import Literature.Topology.FourManifolds.BranchedDoubleQuotient
import Literature.Geometry.Kaehler.RealStructure
import Mathlib.Geometry.Manifold.IsManifold.Basic
import Mathlib.Topology.Compactness.Compact
import HarnessLib

/-!
# The Arnold–Rokhlin smooth structure on the orbit space `X/conj` of a real surface (existence)

Topic `Topology/FourManifolds`; namespace `Literature.Topology.FourManifolds`. A NAMED FACT
(`def … : Prop`, no axioms, no `sorry`), vendored by the grounder of route
`SmoothPoincare4/RealQuotientSpheres`; it grounds the support item
`Summit.SmoothPoincare4.SmoothPoincare4.Theses.RealQuotientSpheres.RqQuotientExists`
(ledger `stmt-SmoothPoincare4-7155`), which is this fact specialised to involutions with a
real point and with the tree predicates `IsRealStructure` / `IsBranchedDoubleQuotient` unfolded
coordinatewise (checked in the grounder's scratch file: `fact → RqQuotientExists` by
destructuring and `simp` on coordinates).

## The printed statement

For a nonsingular complex surface `X` with a real structure (an anti-holomorphic involution
`conj`, Finashin's "complex conjugation"), the orbit space `Y = X/conj` is a closed `4`-manifold
carrying a smooth structure for which the projection `q : X → Y` is a smooth double covering
branched along the real part `X_ℝ = Fix conj`:

* Degtyarev–Kharlamov, *Topological properties of real algebraic varieties: du côté de chez
  Rokhlin*, Russian Math. Surveys 55:4 (2000) = arXiv:math/0004134, §3.2 (arXiv p. 14, lines
  22–26): "the fixed point set of the complex conjugation has codimension `2`. Hence, the
  quotient `X/conj` is a manifold; moreover, one can easily see that, up to isotopy, there is a
  unique smooth structure on `X/conj` such that the projection `X → X/conj` is a double covering
  branched over `ℝX`."
* Finashin, *Decomposability of quotients by complex conjugation for rational and Enriques
  surfaces*, Topology Appl. 79 (1997) = arXiv:dg-ga/9603004, §1.1 ¶1: "If `X` is nonsingular,
  then `Y` is a closed `4`-manifold, which inherits an orientation and smooth structure from `X`,
  so that the quotient map, `q : X → Y`, is an orientation preserving and smooth double covering
  branched along the fixed points set, `X_ℝ`, of the conjugation."
* Finashin, *Rokhlin conjecture and quotients of complex surfaces by complex conjugation*,
  J. reine angew. Math. 481 (1996) = arXiv:dg-ga/9506007, §1 ¶2 (same sentence); Finashin,
  arXiv:math/9903112 (1999), §1.1: "One can endow `X̄` with an orientation and a smooth structure
  making `q` smooth and orientation preserving, for example `P̄² = ℂP²/conj` is well known to be
  diffeomorphic to `S⁴`" (Kuiper 1974, Massey 1973).

The construction (Arnold; Kuiper; Massey; Finashin 1996 §1): off `X_ℝ` the free involution
gives an honest double cover; along the totally real surface `X_ℝ` one takes a `conj`-invariant
metric, the exponential tubular neighbourhood of `X_ℝ` with orthonormal normal frames, and the
squaring map `v ↦ v²` on the normal `ℂ ≅ ℝ²` (on which `conj` acts by `-1`), i.e. the local model
`(z, w) ↦ (Re z, Re w, (Im z)² − (Im w)², 2 Im z Im w)` of the tree's
`Literature.Topology.FourManifolds.branchedDoubleModel`; the transition maps, conformal-linear on
normal fibres, descend smoothly through the squaring map (equivariant tubular neighbourhood
theorem, Bredon 1972 VI.2).

## What is vendored (existence half only)

`conjQuotient_smoothStructure_exists`: for every compact Hausdorff second-countable complex
surface `X` (`ChartedSpace (Fin 2 → ℂ) X`, `IsManifold 𝓘(ℂ, Fin 2 → ℂ) ω X`) and every real
structure `σ` on it (`Literature.Geometry.Kaehler.IsRealStructure 𝓘(ℂ, Fin 2 → ℂ) σ`: an
anti-holomorphic involution), there are a compact Hausdorff second-countable `C^∞` `4`-manifold
`Y` (`ChartedSpace (EuclideanSpace ℝ (Fin 4)) Y`, `IsManifold (𝓡 4) ∞ Y`) and `q : X → Y` with
`Literature.Topology.FourManifolds.IsBranchedDoubleQuotient σ q` (topological quotient by `σ`,
smooth, a local diffeomorphism off `Fix σ`, the standard branched model at real points).
The printed statement has no hypothesis `X_ℝ ≠ ∅` (for a free `σ` the branching clause is
vacuous and `q` is a smooth double cover), so none is imposed; compactness of `X` is kept as in
the sources ("closed 4-manifold"). The UNIQUENESS half (up to isotopy/diffeomorphism) and
orientations are not vendored here.

## Search record (grounder, 2026-08-15)

Tree: `lean search 'branched|Branched'` — only `BranchedDoubleQuotient.lean` (the predicate; its
docstring defers existence to this item) and prose; Mathlib has no orbit-space manifold
structures. Literature: the statement is used as folklore in every source above and in
Matić–Öztürk–Reyes–Stipsicz–Urzúa, arXiv:2312.03617 (2024) §1; no source states more than the
sentence quoted, hence a named fact rather than a proof.

## References

* [DegtyarevKharlamov2000] A. Degtyarev, V. Kharlamov, *Topological properties of real algebraic
  varieties: du côté de chez Rokhlin*, Uspekhi Mat. Nauk 55 (2000), no. 4, 129–212; Russian
  Math. Surveys 55 (2000), 735–814; arXiv:math/0004134, §3.2.
* [Finashin1997] S. Finashin, *Decomposability of quotients by complex conjugation for rational
  and Enriques surfaces*, Topology Appl. 79 (1997), 121–128; arXiv:dg-ga/9603004, §1.1.
* [Finashin1996] S. Finashin, *Rokhlin conjecture and quotients of complex surfaces by complex
  conjugation*, J. reine angew. Math. 481 (1996), 55–71; arXiv:dg-ga/9506007, §1.
* [Kuiper1974] N. H. Kuiper, Math. Ann. 208 (1974), 175–177. [Massey1973] W. S. Massey, Geom.
  Dedicata 2 (1973), 371–374. [Bredon1972] G. E. Bredon, *Introduction to compact
  transformation groups* (1972), VI.2.
-/

noncomputable section

open scoped Manifold ContDiff

namespace Literature.Topology.FourManifolds

/-- **Arnold–Rokhlin smoothing of `X/conj` (existence).** For a compact complex surface `X`
(Hausdorff, second countable, charts in `ℂ²` with holomorphic — `C^ω` over `ℂ` — transition
maps) and a real structure `σ` on `X` (an anti-holomorphic involution,
`IsRealStructure 𝓘(ℂ, Fin 2 → ℂ) σ`), the orbit space carries the structure of a closed smooth
`4`-manifold making the projection a smooth double covering branched along `Fix σ` with the
standard local model: there exist a compact Hausdorff second-countable `C^∞` manifold `Y`
modelled on `𝓡 4` and `q : X → Y` with `IsBranchedDoubleQuotient σ q`.
Degtyarev–Kharlamov 2000, §3.2: "the quotient `X/conj` is a manifold; moreover, one can easily
see that, up to isotopy, there is a unique smooth structure on `X/conj` such that the projection
`X → X/conj` is a double covering branched over `ℝX`"; Finashin 1997, §1.1: "If `X` is
nonsingular, then `Y` is a closed `4`-manifold, which inherits an orientation and smooth
structure from `X`, so that the quotient map, `q : X → Y`, is an orientation preserving and
smooth double covering branched along the fixed points set, `X_ℝ`, of the conjugation."
Existence half only (uniqueness and orientations not vendored). Grounds
`Summit.SmoothPoincare4.SmoothPoincare4.Theses.RealQuotientSpheres.RqQuotientExists`
(= this fact restricted to `σ` with a fixed point, predicates unfolded coordinatewise).
[cite: DegtyarevKharlamov2000, §3.2 (arXiv:math/0004134 p. 14); Finashin1997, §1.1 ¶1
(arXiv:dg-ga/9603004 p. 1)] -/
def conjQuotient_smoothStructure_exists : Prop :=
  ∀ (X : Type) [TopologicalSpace X] [T2Space X] [SecondCountableTopology X] [CompactSpace X]
    [ChartedSpace (Fin 2 → ℂ) X] [IsManifold 𝓘(ℂ, Fin 2 → ℂ) ω X] (σ : X → X),
    Literature.Geometry.Kaehler.IsRealStructure 𝓘(ℂ, Fin 2 → ℂ) σ →
    ∃ (Y : Type) (_ : TopologicalSpace Y) (_ : T2Space Y) (_ : SecondCountableTopology Y)
      (_ : CompactSpace Y) (_ : ChartedSpace (EuclideanSpace ℝ (Fin 4)) Y)
      (_ : IsManifold (𝓡 4) ∞ Y) (q : X → Y), IsBranchedDoubleQuotient σ q

end Literature.Topology.FourManifolds

end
────
→ **To do**: What you return should be the lines from the start of the data through the line with "Rokhlin*, Russian Math.", quoted exactly and nothing more.

→ **Solution**:
import Literature.Topology.FourManifolds.BranchedDoubleQuotient
import Literature.Geometry.Kaehler.RealStructure
import Mathlib.Geometry.Manifold.IsManifold.Basic
import Mathlib.Topology.Compactness.Compact
import HarnessLib

/-!
# The Arnold–Rokhlin smooth structure on the orbit space `X/conj` of a real surface (existence)

Topic `Topology/FourManifolds`; namespace `Literature.Topology.FourManifolds`. A NAMED FACT
(`def … : Prop`, no axioms, no `sorry`), vendored by the grounder of route
`SmoothPoincare4/RealQuotientSpheres`; it grounds the support item
`Summit.SmoothPoincare4.SmoothPoincare4.Theses.RealQuotientSpheres.RqQuotientExists`
(ledger `stmt-SmoothPoincare4-7155`), which is this fact specialised to involutions with a
real point and with the tree predicates `IsRealStructure` / `IsBranchedDoubleQuotient` unfolded
coordinatewise (checked in the grounder's scratch file: `fact → RqQuotientExists` by
destructuring and `simp` on coordinates).

## The printed statement

For a nonsingular complex surface `X` with a real structure (an anti-holomorphic involution
`conj`, Finashin's "complex conjugation"), the orbit space `Y = X/conj` is a closed `4`-manifold
carrying a smooth structure for which the projection `q : X → Y` is a smooth double covering
branched along the real part `X_ℝ = Fix conj`:

* Degtyarev–Kharlamov, *Topological properties of real algebraic varieties: du côté de chez
  Rokhlin*, Russian Math. Surveys 55:4 (2000) = arXiv:math/0004134, §3.2 (arXiv p. 14, lines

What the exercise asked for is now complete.